Я вспоминаю нашу недавнюю переправу через Диалу, розовое веселое лицо юного прапора, и сердце щемит острой болью.
Разбирая вещи покойного, мы нашли в полевой сумке Зуева незаконченное письмо-дневник, в котором он описывает матери наш переход через пустыню и налетевший самум. Если вернемся когда-либо к своим, письмо это я сам отвезу родным мальчика. В кустах нетерпеливо дожидаются казаки, жаждущие искупаться в свою очередь. Благоразумие требует, чтобы большая часть сотни была готова ко всяким случайностям.
– А ну, вылазьте, до ночи чи що будете плескаться! – кричит вахмистр. – Кому говорю, дьяволы? Вылазь! Дай и другим скупаться.
Казаки неохотно выбираются на берег, уступая свое место новой очередной партии. Встревоженные утки стаями носятся над камышами, оглашая берега резкими, недовольными криками. Мы любуемся ярким оперением степенных фламинго, улетающих подальше от непривычной суматохи. Проклятая мошкара, бич здешних мест, несчетными роями носится в воздухе, больно кусая раздетых людей.
– Совсем конец пескам или встренем еще пустыню? – спрашивает Востриков, с завистью поглядывая на плещущихся в воде казаков.
Рана мешает ему «сигануть» в реку, и удалой казак довольствуется малым: засучив по колени шаровары, болтает в реке голыми ногами. Около нас на траве отлеживаются вылезшие из воды пловцы, подставляя поочередно под набегающий с реки ветерок голые бока.
– Кончилась, чтоб ее вовек не видать. Дальше пойдут леса, поля, реки.
Соседи подползают к нам, и разговор становится общим.
– А скоро соединимся с английцами, вашбродь?
– Должны скоро, еще денька через два-три, – неуверенно отвечаю я.
– А может, и пять? – иронически подсказывает кто-то.
– Может, и пять.
– Скорей бы. Надоело, вашбродь, ой как надоело!

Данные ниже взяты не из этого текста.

import Summits.CriticalPhenomena.PercolationContinuityZ3.Theorems.PercNearOneGluingNoHeavyQuantTreeBuiltCells
import Summits.CriticalPhenomena.PercolationContinuityZ3.Theorems.PercNearOneGluingNoHeavyQuantSingleGateClosure
import Summits.CriticalPhenomena.PercolationContinuityZ3.Theorems.PercNearOneGluingNoHeavyQuantGateMoveBlob
import Summits.CriticalPhenomena.PercolationContinuityZ3.Theorems.PercNearOneGluingNoHeavyQuantSDECBlobs
import Summits.CriticalPhenomena.PercolationContinuityZ3.Theorems.PercNearOneGluingNoHeavyQuantGatedConvSplit
import Summits.CriticalPhenomena.PercolationContinuityZ3.Theorems.PercNearOneGluingNoHeavyQuantGateCouplingMixture
import HarnessLib

/-!
# QUANT lane R8, T-DEC: THE ROOT-GATE STEP — the conv/gate step of the SDEC tree induction may assume that the second factor is ONE
# TREE `gate_g c` AND that the product with its UNGATED sub-forest `c` is already SDEC; `RootGateStep ⟹ SDECConvClosedTB ⟹ FarTreeRow`

builds on p205010 (kernel theorem, internal audit signed; external expert review pending)

Statement + support file (`--supports stmt-CriticalPhenomena-4575`), QUANT lane lead seat prim-quant-lead (gen 42), rung R8 of
`run/shared/lean/prim/quant/LADDER.md`.  One `@[conjecture]` (`LawDec.RootGateStep`), one auxiliary `Prop` (`LawDec.SDECRightFactor`),
theorems with standard axioms, no sorries.  Continues census-2 g53's `…QuantSDEC` (`SDEC`, `TreeBuilt`, `treeBuilt_sdec`), typer g31/g32's
`…QuantTreeBuiltCells` (`SDECConvClosedTB`, `farTreeRow_of_sdecConvClosedTB`) and lead g28's `…QuantSingleGateClosure`.

THE POINT (lead g42, LEAD-NOTES-G42 N1; found independently and simultaneously by prim-quant-arm-1 g45, whose `…QuantGateCouplingMixture`
✓ p392674 states the same "environment + gated increment" reading in its header and PROVES the step for small outer gates, see below).  The
structural induction of record (`treeBuilt_sdec`, `treeBuilt_sdec_TB`) consumes the conv step in the form "`SDEC μ₁ ∧ SDEC μ₂ ⟹ SDEC (μ₁ ∗ μ₂)`"
for two arbitrary (tree-built) factors — the node `SDECConvClosedTB`, equivalently the single-gate closure `SingleGateConvClosed` / `SGCGiantStep`,
open on regime R (V388/V391).  Re-organising the SAME induction as an induction on the number of vertices of the forest (carry "`μ` is a good
RIGHT factor": `SDECRightFactor`) shows that the conv step is only ever needed when the second factor is a SINGLE TREE with a proper root
gate, `μ₂ = gate c g` (`0 < g < 1`, `c` = the count law of the sub-forest under the root, tree-built at floor `x/g`), and that at that moment
the induction ALREADY KNOWS that `μ₁ ∗ c` — the forest with the root gate contracted — is SDEC at floor `x` (it has one vertex less).  This file
makes that reading a KERNEL REDUCTION (`treeBuilt_rightFactor`, `farTreeRow_of_rootGateStep`); arm-1 g45's theorems `decAt_gateCoupling_B(_light)`
(✓ p392674) PROVE the node's conclusion for every outer gate `q′ ≤ T₁/(T₁ + g·T_c)` when the sub-forest's floor is at most the forest's (an explicit
two-component re-gating mixture of `gate_{a⋆}(μ₁ ∗ c)` and `gate_{a₀} μ₁` at the common target), and their memo ARCH-LIGHT-G45 §3 shows that with a
BLACK-BOX first factor the mixture route has an exact floor deficit for larger outer gates (the true certificate re-routes across the two pieces) —
so the node below is a valid and strictly weaker replacement of `SDECConvClosedTB`, but NOT expected to fall to re-gating mixtures alone; arm-1's
two-root identity (⧗ p392934 `…QuantTwoRootGateCoupling`: `gate_a(t₁ ∗ t₂)` is an exact two-term mixture when BOTH root gates are re-tuned) is the
model of what does.  Hence the node of this file:

* **`LawDec.RootGateStep`** (`@[conjecture]`): floor `0 < x < g < 1`; `μ₁` a top-affordable probability law on `{0..M₁}` SDEC at `x`; `c` a
  top-affordable probability law on `{0..M₂}` SDEC at `x/g`; and `lconv M₁ M₂ μ₁ c` SDEC at `x`.  THEN `lconv M₁ M₂ μ₁ (gate c g)` is SDEC at `x`.
  In random variables: `N = N₁ + η·N_c` with `η ~ Bernoulli(g)` independent; the hypotheses are the gate-stable DEC of `ξN₁`, of `ξ′N_c` and of
  `ξ(N₁ + N_c)`; the conclusion is that of `ξ(N₁ + ηN_c)`.  As laws (arm-1 g45's `lconv_gate_right`, ✓ p392674):
  `μ₁ ∗ gate_g c = (1 − g)·μ₁ + g·(μ₁ ∗ c)` — a TWO-PIECE MIXTURE of a law and its `c`-convolution, both SDEC, to be certified at the
  INTERPOLATED target `T₁ + g·T_c` (the `g = 0` and `g = 1` ends are the hypotheses).  It is implied by `SDECConvClosed` and by
  `SingleGateConvClosed` (`rootGateStep_of_sdecConvClosed`, `rootGateStep_of_singleGate`: drop the third hypothesis), so all exact evidence
  for SGC (census-2 g62–g69: 0 violations in ≈ 2.5·10⁸ optimiser LPs) is evidence for it; it is WEAKER than both because of the extra
  hypothesis `SDEC x (μ₁ ∗ c)`, which no law-level node of the lane had before (GateMove's extra datum is `DEC (gate_q μ₁ ∗ μ₂)`, a different law).
  Known cells: `c = δ₁` / `c = δ_K` (the tree is a relay / a block: `sdec_slice_relay`, CW = `WindowMixDEC` ✓ p373052); by V388/V391 only the
  layers of regime R of `gate_q(μ₁ ∗ gate_g c)` are open.
* `LawDec.SDECRightFactor x M μ` — "`μ` is a good right factor down to every floor `x′ ≤ x`": for every top-affordable probability law `μ₁`
  SDEC at `x′`, `lconv M₁ M μ₁ μ` is SDEC at `x′`.
* **`LawDec.treeBuilt_rightFactor`**: `RootGateStep →` every `TreeBuilt x M μ` is a top-affordable probability law, SDEC at `x`, AND a good
  right factor.  Induction on the derivation: `nil` (`lconv_delta_right`), `relay` (`sdec_slice_relay` with the sure gate), `conv` (associativity
  `lconv_assoc`: `μ₁ ∗ (a ∗ b) = (μ₁ ∗ a) ∗ b`, right factors compose), `gate` with `g = 1` (`gate_one`), `gate` with `g < 1` (THE NODE, fed with
  `SDEC x′ (μ₁ ∗ c)` from the induction hypothesis "`c` is a good right factor"), `mono`.
* **`LawDec.sdecConvClosedTB_of_rootGateStep : RootGateStep → SDECConvClosedTB`**, `treeBuiltDEC_of_rootGateStep`,
  **`Quant.farTreeRow_of_rootGateStep : LawDec.RootGateStep → FarTreeRow`**.
* bookkeeping: `lconv_assoc` (associativity of `lconv` with the top indices, no hypotheses; arm-1's `lconv_gate_right` is the mixture identity),
  `lconv_relay_right` (`μ ∗ δ₁ = slice μ 1 1`); `rootGateStep_mixture` (the node read on the mixture `(1−g)·μ₁ + g·(μ₁ ∗ c)`).

REMARKS FOR PROVERS.  (1) The node is needed for ONE root per forest only (any root may be contracted), and only for `g < 1`; a proof may
therefore also assume anything that holds for SOME root of every forest with ≥ 2 trees — not expressible at law level, recorded here.
(2) `q = 1` of the conclusion is `ConvClosedT` (✓ `convClosedT_holds`, census-2 g60) applied to `μ₁` and `gate c g`; the content is `q < 1`.
(3) The two-piece transport: `gate_q(μ₁ ∗ c)` is DEC at target `q(T₁ + T_c) > S := q(T₁ + gT_c)`, hence at `S` with its lows in
`[S/2, q(T₁+T_c)/2)` freed (`decAtT_antitone_target`); `gate_q μ₁` is DEC at `qT₁ < S` and is deficient at `S` exactly by its atoms in
`[qT₁/2, S/2)` and by its credit pairs `{l, h}` with `l + h ≤ S`; the node asks the freed capacity of the heavier piece (weight `g`, surplus
`(1−g)·qT_c` of target) to pay for the deficiency of the lighter piece (weight `1−g`, shortfall `g·qT_c`) — first moments balance exactly.

HONEST STATUS: `RootGateStep` is OPEN (a conjecture with the evidence of SGC); `FarTreeRow`, `SDECConvClosedTB`, `SingleGateConvClosed` stay OPEN;
the RATE class log\* and the honest sentence of `run/shared/lean/prim/quant/README.md` are unchanged.

[this work]; SDEC / TreeBuilt: prim-quant-census-2 g53; `SDECConvClosedTB`: prim-quant-stmt g31; SGC: prim-quant-lead g28; relay slice:
prim-quant-stmt g27 (this lane).  Nothing here is cited as a published result.  The gluing rows served
[cite: KozmaNitzan2024, Conjecture 3 (p. 15)]; product measure [cite: Grimmett1999, §1.3 p. 10].
-/

noncomputable section
/-
Copyright (c) 2026. All rights reserved.
Released under Apache 2.0 license as described in the file LICENSE.
-/
import Summits.HodgeConjecture.HodgeConjecture.Theorems.K2LiuLocalSWSpanningCriterion   -- ★ F3b `spanning_criterion`
import Summits.HodgeConjecture.HodgeConjecture.Theorems.K2LiuLocalSWBigCellCoordinate   -- ★ F3c-B4 `exists_bigCell_coordinate` (+ ★ F3c-A/B1/B2/B3)
import Summits.HodgeConjecture.HodgeConjecture.Theorems.K2LiuLocalSWIwasawaCompact      -- ★ F3c-B5 `exists_isCompact_isSiegelDelta_mul`
import Literature.NumberTheory.K2Lit.DoubledUnitaryDegeneratePrincipalSeries             -- ★ `localDegPS`, `IsLocalSiegelSection`, `IsSmooth`
import HarnessLib

/-!
# Crux `HLiu418`, #42S organ S1, ROAD W, file F3d: LOCAL SIEGEL–WEIL SPANNING FROM A WITNESS (the geometry half of the assembly, by value)

Cell `hodgecm-mathlib`, crux item hLiu418 = `stmt-HodgeConjecture-24832`; squad K2 ∕ K2Liu; prover K2Liu-p06 (g4), the dedicated S1 hand.
THEOREMS ONLY (no `def`, no instance, no notation, no named-fact hypothesis, no `sorry`); lane `--supports stmt-HodgeConjecture-24832 --as helper`.

★ F3b `spanning_criterion` has two kinds of binders: the GROUP GEOMETRY of `H_v = U(T₀ ⊕ −T₀)(F_v)` (`N_Δ` commutative, `H_v = P_Δ K₀` with `K₀` compact, the
big cell `Ω = P_Δ w_Δ N_Δ` open with a continuous `N_Δ`-coordinate `ν`, contracting Levi scalars) and the WITNESS (`f₀ ∈ U` with a compact-open coordinate profile
`(N₀, N₁ = {B(u) ∈ Λ})` on `w_Δ N_Δ` and a non-zero period sum).  The geometry binders are now ALL theorems of the tree in GR91 local currency (★ F3c-A
`unipDeltaLocal_comm`, ★ F3c-B5 `exists_isCompact_isSiegelDelta_mul`, ★ F3c-B1 `isOpen_bigCell`, ★ F3c-B4 `exists_bigCell_coordinate`, ★ F3c-B3 `exists_contracting`),
so this file DISCHARGES them once and for all:
* **`mem_of_witness`** — for ANY `ℂ`-subspace `U ≤ (H_v → ℂ)` stable under right translation, ANY left character `χ` non-vanishing on `P_Δ`, and a witness
  `f₀ ∈ U` with the profile of ★ `spanning_criterion` relative to a compact open coordinate box `Λ ∋ 0`: every smooth `f` with `f(p h) = χ(p) f(h)` lies in `U`.
* **`localDegPS_le_of_witness`** — the same with `χ = χ_v(det_Δ)|det_Δ|^{s+n/2}` (★ `localSiegelCharacter`): `I_v(s, χ_v) ≤ U` (★ `localDegPS`).
What is left for organ S1 (#42S, `I_v(½) = R(V⁺) + R(V⁻)`) is the WITNESS in `U = R(V⁺) + R(V⁻)` (W3: big-cell value formula ★ F4a, middle-cell functional F6,
parity oscillation ∕ ramified sign ∕ split depths F7–F8) and the one-line CM specialisation (`haveI := nonarchimedeanGroup_localPi`, ★ `mem_siegelDeltaLoc_iff_local`,
★ `rightTranslate_mem_localSWImage`, ★ `localSiegelCharacter_ne_zero`).
References: [BernsteinZelevinsky1976] §1.5, §2.2; [Kudla1994] §3; [HarrisKudlaSweet1996] §1 (1.11), (1.15); [KudlaSweet1997] §1.
HONEST LABEL.  Count-neutral helper: `HC_CM` is proved only modulo the 7 printed citations (2 remaining named inputs: hLiu418 = `stmt-HodgeConjecture-24832`,
h413 = `stmt-HodgeConjecture-24833`) until rung 0 closes.
-/

set_option autoImplicit false
set_option linter.dupNamespace false -- the mandated namespace repeats `HodgeConjecture.HodgeConjecture`

noncomputable section

open NumberField IsDedekindDomain Matrix
open Literature.NumberTheory.Automorphic Literature.NumberTheory.Automorphic.UnitaryGroup
open Literature.NumberTheory.GelbartRogawski1991.AdaptedBlocks
open Literature.NumberTheory.GelbartRogawski1991.UnitaryDualPair.LocalSplitting
open Literature.NumberTheory.K2Lit.LocalSiegelDoubled
open Summit.HodgeConjecture.HodgeConjecture.Cruxes.HLiu418.K2LiuLocalSWSpanningCriterion
open Summit.HodgeConjecture.HodgeConjecture.Cruxes.HLiu418.K2LiuLocalSWBigCellDecomposition
open Summit.HodgeConjecture.HodgeConjecture.Cruxes.HLiu418.K2LiuLocalSWBigCellTopology
open Summit.HodgeConjecture.HodgeConjecture.Cruxes.HLiu418.K2LiuLocalSWBigCellContraction
open Summit.HodgeConjecture.HodgeConjecture.Cruxes.HLiu418.K2LiuLocalSWBigCellCoordinate
open Summit.HodgeConjecture.HodgeConjecture.Cruxes.HLiu418.K2LiuLocalSWIwasawaCompact

namespace Summit.HodgeConjecture.HodgeConjecture.Cruxes.HLiu418.K2LiuLocalSWSpanningOfWitness

variable (F : Type) [Field F] [NumberField F] (E : Type) [Field E] [NumberField E] [Algebra F E]
  [Algebra.IsQuadraticExtension F E] (c : E ≃ₐ[F] E)
  {δ : E} (hcδ : c δ = -δ) (hδ : δ ≠ 0) {d : F} (hd : δ * δ = algebraMap F E d)
  (v : HeightOneSpectrum (𝓞 F)) (n : ℕ) {T₀ : Matrix (Fin n) (Fin n) F} (hT₀ : T₀.IsSymm) (hT₀d : IsUnit T₀.det)
  {JD : Matrix (Fin (n + n)) (Fin (n + n)) E} (hJD : JD = (gramD F n T₀).map (algebraMap F E))

include hT₀d in
/-- **LOCAL SPANNING FROM A WITNESS (any right-invariant `U`, any `P_Δ`-character `χ`).**  Let `U ≤ (H_v → ℂ)` be a `ℂ`-subspace stable under right translation,
`χ : H_v → ℂ` non-vanishing on `P_Δ`, `Λ ∋ 0` a compact open box of `n × n` matrices over `E ⊗ F_v`, `N₁ = {u ∈ N_Δ : B(u) ∈ Λ}` and `N₀` with `N₁/N₀` finite, and
`f₀ ∈ U` a WITNESS: `f₀(p h) = χ(p) f₀(h)`, `f₀ = 0` off the big cell `P_Δ w_Δ N_Δ`, `f₀` right-`N₀`-invariant, `f₀(w_Δ u) = 0` for `u ∈ N_Δ ∖ N₁`, and
`∑_{q ∈ N₁/N₀} f₀(w_Δ q) ≠ 0`.  THEN every smooth `f : H_v → ℂ` with `f(p h) = χ(p) f(h)` lies in `U`.  (★ `spanning_criterion` with all its group-geometry binders
discharged: ★ `unipDeltaLocal_comm`, ★ `exists_isCompact_isSiegelDelta_mul`, ★ `isOpen_bigCell`, ★ `exists_bigCell_coordinate`, ★ `exists_contracting`.)
[cite: BernsteinZelevinsky1976, §1.5, §2.2] [cite: Kudla1994, §3] [cite: HarrisKudlaSweet1996, §1 (1.11)] [cite: KudlaSweet1997, §1] -/
theorem mem_of_witness [NonarchimedeanGroup (UnitaryGroup.localPi E c (n + n) JD v)]
    {χ : UnitaryGroup.localPi E c (n + n) JD v → ℂ} (hχ : ∀ p, IsSiegelDelta F E c hcδ hδ hd v n hT₀ hJD p → χ p ≠ 0)
    (U : Submodule ℂ (UnitaryGroup.localPi E c (n + n) JD v → ℂ)) (hU : ∀ G ∈ U, ∀ g : UnitaryGroup.localPi E c (n + n) JD v, (fun h => G (h * g)) ∈ U)
    {Λ : Set (Matrix (Fin n) (Fin n) (LocalRing E v))} (hΛc : IsCompact Λ) (hΛo : IsOpen Λ) (h0 : (0 : Matrix (Fin n) (Fin n) (LocalRing E v)) ∈ Λ)
    {N₀ N₁ : Subgroup (UnitaryGroup.localPi E c (n + n) JD v)}
    (hN₁ : ∀ u, u ∈ N₁ ↔ u ∈ unipDeltaLocal F E c v n (JD := JD) ∧ blkB (matA F E c v n u) ∈ Λ) [Fintype (N₁ ⧸ N₀.subgroupOf N₁)]
    {f₀ : UnitaryGroup.localPi E c (n + n) JD v → ℂ} (hf₀U : f₀ ∈ U)
    (hf₀ : ∀ p, IsSiegelDelta F E c hcδ hδ hd v n hT₀ hJD p → ∀ h, f₀ (p * h) = χ p * f₀ h)
    (hf₀off : ∀ h, (¬ ∃ p, IsSiegelDelta F E c hcδ hδ hd v n hT₀ hJD p ∧ ∃ u ∈ unipDeltaLocal F E c v n (JD := JD), h = p * weylDelta F E c v n hJD * u) →
      f₀ h = 0)
    (hf₀inv : ∀ h, ∀ u ∈ N₀, f₀ (h * u) = f₀ h)
    (hf₀out : ∀ u ∈ unipDeltaLocal F E c v n (JD := JD), u ∉ N₁ → f₀ (weylDelta F E c v n hJD * u) = 0)
    (hsum : ∑ q : N₁ ⧸ N₀.subgroupOf N₁, f₀ (weylDelta F E c v n hJD * (q.out : UnitaryGroup.localPi E c (n + n) JD v)) ≠ 0)
    (f : UnitaryGroup.localPi E c (n + n) JD v → ℂ) (hf : ∀ p, IsSiegelDelta F E c hcδ hδ hd v n hT₀ hJD p → ∀ h, f (p * h) = χ p * f h)
    (hfs : ∃ V : Subgroup (UnitaryGroup.localPi E c (n + n) JD v), IsOpen (V : Set (UnitaryGroup.localPi E c (n + n) JD v)) ∧ ∀ h, ∀ u ∈ V, f (h * u) = f h) :
    f ∈ U := by
  -- `P_Δ(F_v)` as a subgroup
  let P : Subgroup (UnitaryGroup.localPi E c (n + n) JD v) :=
    { carrier := {p | IsSiegelDelta F E c hcδ hδ hd v n hT₀ hJD p}
      mul_mem' := fun hp hq => hp.mul hq
      one_mem' := isSiegelDelta_one F E c hcδ hδ hd v n hT₀ hJD
      inv_mem' := fun hp => hp.inv }
  have hcell : {h : UnitaryGroup.localPi E c (n + n) JD v | ∃ p ∈ P, ∃ u ∈ unipDeltaLocal F E c v n (JD := JD), h = p * weylDelta F E c v n hJD * u} =
      {h | ∃ p, IsSiegelDelta F E c hcδ hδ hd v n hT₀ hJD p ∧ ∃ u ∈ unipDeltaLocal F E c v n (JD := JD), h = p * weylDelta F E c v n hJD * u} := rfl
  -- the group geometry, by value
  obtain ⟨K₀, hK₀, hIw⟩ := exists_isCompact_isSiegelDelta_mul F E c hcδ hδ hd v n hT₀ hJD hT₀d
  obtain ⟨ν, hνc, hν⟩ := exists_bigCell_coordinate F E c hcδ hδ hd v n hT₀ hT₀d hJD
  have hΩ := isOpen_bigCell F E c hcδ hδ hd v n hT₀ hT₀d hJD
  refine spanning_criterion (P := P) (N := unipDeltaLocal F E c v n (JD := JD)) (N₀ := N₀) (N₁ := N₁)
    (unipDeltaLocal_comm F E c v n (JD := JD)) (fun u hu => ((hN₁ u).1 hu).1) (fun p hp => hχ p hp) hK₀
    (fun g => ?_) (w := weylDelta F E c v n hJD) (by rw [hcell]; exact hΩ) (ν := ν) (by rw [hcell]; exact hνc) (fun p hp u hu => hν p hp u hu)
    (fun V hV => ?_) U hU hf₀U (fun p hp h => hf₀ p hp h) (fun h hh => hf₀off h hh) hf₀inv hf₀out hsum f
    (fun p hp h => hf p hp h) hfs
  · obtain ⟨p, hp, k, hk, hgk⟩ := hIw g
    exact ⟨p, hp, k, hk, hgk⟩
  · obtain ⟨m, pm, hpm, hwm, h1, h2, h3, h4⟩ := exists_contracting F E c hcδ hδ hd v n hT₀ hJD hΛc hΛo h0 hN₁ V hV
    exact ⟨m, pm, hpm, hwm, h1, h2, h3, h4⟩

include hT₀d in
/-- **`I_v(s, χ_v) ≤ U` FROM A WITNESS.**  ★ `mem_of_witness` for the inducing character `χ_v(det_Δ)|det_Δ|_v^{s+n/2}` (★ `localSiegelCharacter`, assumed non-vanishing on
`P_Δ` — at the K2Liu CM datum this is ★ `localSiegelCharacter_ne_zero`): the degenerate principal series ★ `localDegPS χ_v s` (smooth Siegel sections) is contained in any
right-invariant `U` carrying a witness. [cite: Kudla1994, §3] [cite: HarrisKudlaSweet1996, §1 (1.11), (1.15)] [cite: KudlaSweet1997, §1] -/
theorem localDegPS_le_of_witness [NonarchimedeanGroup (UnitaryGroup.localPi E c (n + n) JD v)]
    (χv : ∀ w : UnitaryGroup.PlacesOver E v, (w.1.adicCompletion E)ˣ →* ℂˣ) (s : ℂ)
    (hχ : ∀ p, IsSiegelDelta F E c hcδ hδ hd v n hT₀ hJD p → localSiegelCharacter F E c v n χv s p ≠ 0)
    (U : Submodule ℂ (UnitaryGroup.localPi E c (n + n) JD v → ℂ)) (hU : ∀ G ∈ U, ∀ g : UnitaryGroup.localPi E c (n + n) JD v, (fun h => G (h * g)) ∈ U)
    {Λ : Set (Matrix (Fin n) (Fin n) (LocalRing E v))} (hΛc : IsCompact Λ) (hΛo : IsOpen Λ) (h0 : (0 : Matrix (Fin n) (Fin n) (LocalRing E v)) ∈ Λ)
    {N₀ N₁ : Subgroup (UnitaryGroup.localPi E c (n + n) JD v)}
    (hN₁ : ∀ u, u ∈ N₁ ↔ u ∈ unipDeltaLocal F E c v n (JD := JD) ∧ blkB (matA F E c v n u) ∈ Λ) [Fintype (N₁ ⧸ N₀.subgroupOf N₁)]
    {f₀ : UnitaryGroup.localPi E c (n + n) JD v → ℂ} (hf₀U : f₀ ∈ U)
    (hf₀ : IsLocalSiegelSection F E c hcδ hδ hd v n hT₀ hJD χv s f₀)
    (hf₀off : ∀ h, (¬ ∃ p, IsSiegelDelta F E c hcδ hδ hd v n hT₀ hJD p ∧ ∃ u ∈ unipDeltaLocal F E c v n (JD := JD), h = p * weylDelta F E c v n hJD * u) →
      f₀ h = 0)
    (hf₀inv : ∀ h, ∀ u ∈ N₀, f₀ (h * u) = f₀ h)
    (hf₀out : ∀ u ∈ unipDeltaLocal F E c v n (JD := JD), u ∉ N₁ → f₀ (weylDelta F E c v n hJD * u) = 0)
    (hsum : ∑ q : N₁ ⧸ N₀.subgroupOf N₁, f₀ (weylDelta F E c v n hJD * (q.out : UnitaryGroup.localPi E c (n + n) JD v)) ≠ 0) :
    localDegPS F E c hcδ hδ hd v n hT₀ hJD χv s ≤ U := by
  intro f hf
  rw [mem_localDegPS_iff] at hf
  obtain ⟨hlaw, ⟨V, hV⟩⟩ := hf
  exact mem_of_witness F E c hcδ hδ hd v n hT₀ hT₀d hJD hχ U hU hΛc hΛo h0 hN₁ hf₀U (fun p hp h => hf₀ p hp h) hf₀off hf₀inv hf₀out hsum f
    (fun p hp h => hlaw p hp h) ⟨V, V.isOpen, fun h u hu => hV h u hu⟩

end Summit.HodgeConjecture.HodgeConjecture.Cruxes.HLiu418.K2LiuLocalSWSpanningOfWitness

end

– Це точно! Обрыдло и сказать не можно як. Спымо, вашбродь, так и во сни кинец бачимо, – со вздохом говорит Стеценко. – Батьки наши, як снаряжалы нас на службу в полк, рассказувалы про японьску вийну, диды размовлялы про турецьку, в симьдесят яком-то роци. Що ж, дуже тяжко тоди було. А теперь мы им расскажем, як вернемось на Кубань, що мы бачилы, яку мы муку-мученическу прыймалы, як товарищей без попа та без хреста хоронилы. Ни, вашбродь, ни батькам нашим, ни дидам не приводилось гирше, чим нам, муку приймать.
– Это верно! Разве их службу с нашей сравнить! Мы, вашбродь, с вами войну вместе делаем, еще с самого Каракурту, всего навидались, везде поголодували, а крови нашей казацкой всюду понапрасну вдоволь пролито. Помните, вашбродь, на Бордусском перевале, когда Энвер-паша от Саракамыша отступал, как по брюхо в снегу трое суток без хлеба простояли?
Помню ли я? Да разве можно забыть эти ужасные ночи, когда мы, одинокая, заброшенная глупыми штабными распоряжениями в горные снега, худо одетая сотня, неведомо для чего оберегали непроходимую горную вершину, занесенную трехаршинным снегом! Через двое суток о нас вспомнили и приказали спуститься вниз. Но уже было поздно. Трое казаков замерзли в дозоре, девять отморозили руки и ноги, а остальные почти все простудились и провалялись всю зиму в госпиталях. Можно ли забыть эти проклятые ночные, мучительно холодные часы, когда застывали на щеках, не успевая скатиться, слезы, медленно холодея, отнимались замерзающие конечности?!
– А под Копом! Помните, вашбродь, когда девять суток питались вареными желудями да конину без соли жевали? А Зангувар, а Девиль?! Эх, вашбродь, что мы, что вы – одна нам честь в поле. Нужны мы, казаки, пока руки целы, а жизнь наша – без надобности.
Казаки сочувственно слушают горячую тираду Вострикова.
– Правильно! Как есть правда, – вздыхают они, с детским любопытством ожидая от меня ответа.
Никитин снова появляется на берегу:
– А ну, вылазь! Побаловались, и буде. Ну, живей, живей!
Появление вахмистра спасает меня от необходимости продолжать рискованную беседу о войне. Поедаем консервы, запивая их чаем без сахара. При переправе через реку один из обозных верблюдов внезапно лег, и наши запасы сахара растаяли и потекли.